Stored items:
import Summits.ValiantsHypothesis.ValiantsHypothesis.Theses.DetQP
import Summits.ValiantsHypothesis.ValiantsHypothesis.Theses.UlrichPadded
import Literature.Computability.AlgebraicComplexity.Hyperdeterminant
import Literature.Computability.AlgebraicComplexity.Apolarity
import Literature.Computability.AlgebraicComplexity.OrbitClosureProofs
import Literature.Computability.AlgebraicComplexity.DeterminantalComplexityProofs
import Literature.Computability.AlgebraicComplexity.ValiantCompleteness
import Literature.Computability.AlgebraicComplexity.VPDeterminantalQPProofs
import Summits.ValiantsHypothesis.ValiantsHypothesis.Theorems.DetQPDetqpThesisStubIsVNPFamilyHyperdet
import Summits.ValiantsHypothesis.ValiantsHypothesis.Theorems.DetQPDetqpThesisStubSequentialApolarity
import Summits.ValiantsHypothesis.ValiantsHypothesis.Theorems.DetQPDetqpThesisStubStabH
import Summits.ValiantsHypothesis.ValiantsHypothesis.Theorems.DetQPDetqpThesisStubTorusLimitGeneral
import Summits.ValiantsHypothesis.ValiantsHypothesis.Theorems.DetQPDetqpThesisStubBorelFixedOfParts
import Summits.ValiantsHypothesis.ValiantsHypothesis.Theorems.DetQPDetqpThesisStubBorderFloor
import Summits.ValiantsHypothesis.ValiantsHypothesis.Theorems.DetQPDetqpThesisHyperdetWeightH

_PROBLEM DESCRIPTION_
Transcribe nothing except the lines from the one with "import Literature.Computability.AlgebraicComplexity.Apolarity" through the end of the data above, each exactly as it appears.

_SOLUTION TO THE PROBLEM_
import Literature.Computability.AlgebraicComplexity.Apolarity
import Literature.Computability.AlgebraicComplexity.OrbitClosureProofs
import Literature.Computability.AlgebraicComplexity.DeterminantalComplexityProofs
import Literature.Computability.AlgebraicComplexity.ValiantCompleteness
import Literature.Computability.AlgebraicComplexity.VPDeterminantalQPProofs
import Summits.ValiantsHypothesis.ValiantsHypothesis.Theorems.DetQPDetqpThesisStubIsVNPFamilyHyperdet
import Summits.ValiantsHypothesis.ValiantsHypothesis.Theorems.DetQPDetqpThesisStubSequentialApolarity
import Summits.ValiantsHypothesis.ValiantsHypothesis.Theorems.DetQPDetqpThesisStubStabH
import Summits.ValiantsHypothesis.ValiantsHypothesis.Theorems.DetQPDetqpThesisStubTorusLimitGeneral
import Summits.ValiantsHypothesis.ValiantsHypothesis.Theorems.DetQPDetqpThesisStubBorelFixedOfParts
import Summits.ValiantsHypothesis.ValiantsHypothesis.Theorems.DetQPDetqpThesisStubBorderFloor
import Summits.ValiantsHypothesis.ValiantsHypothesis.Theorems.DetQPDetqpThesisHyperdetWeightH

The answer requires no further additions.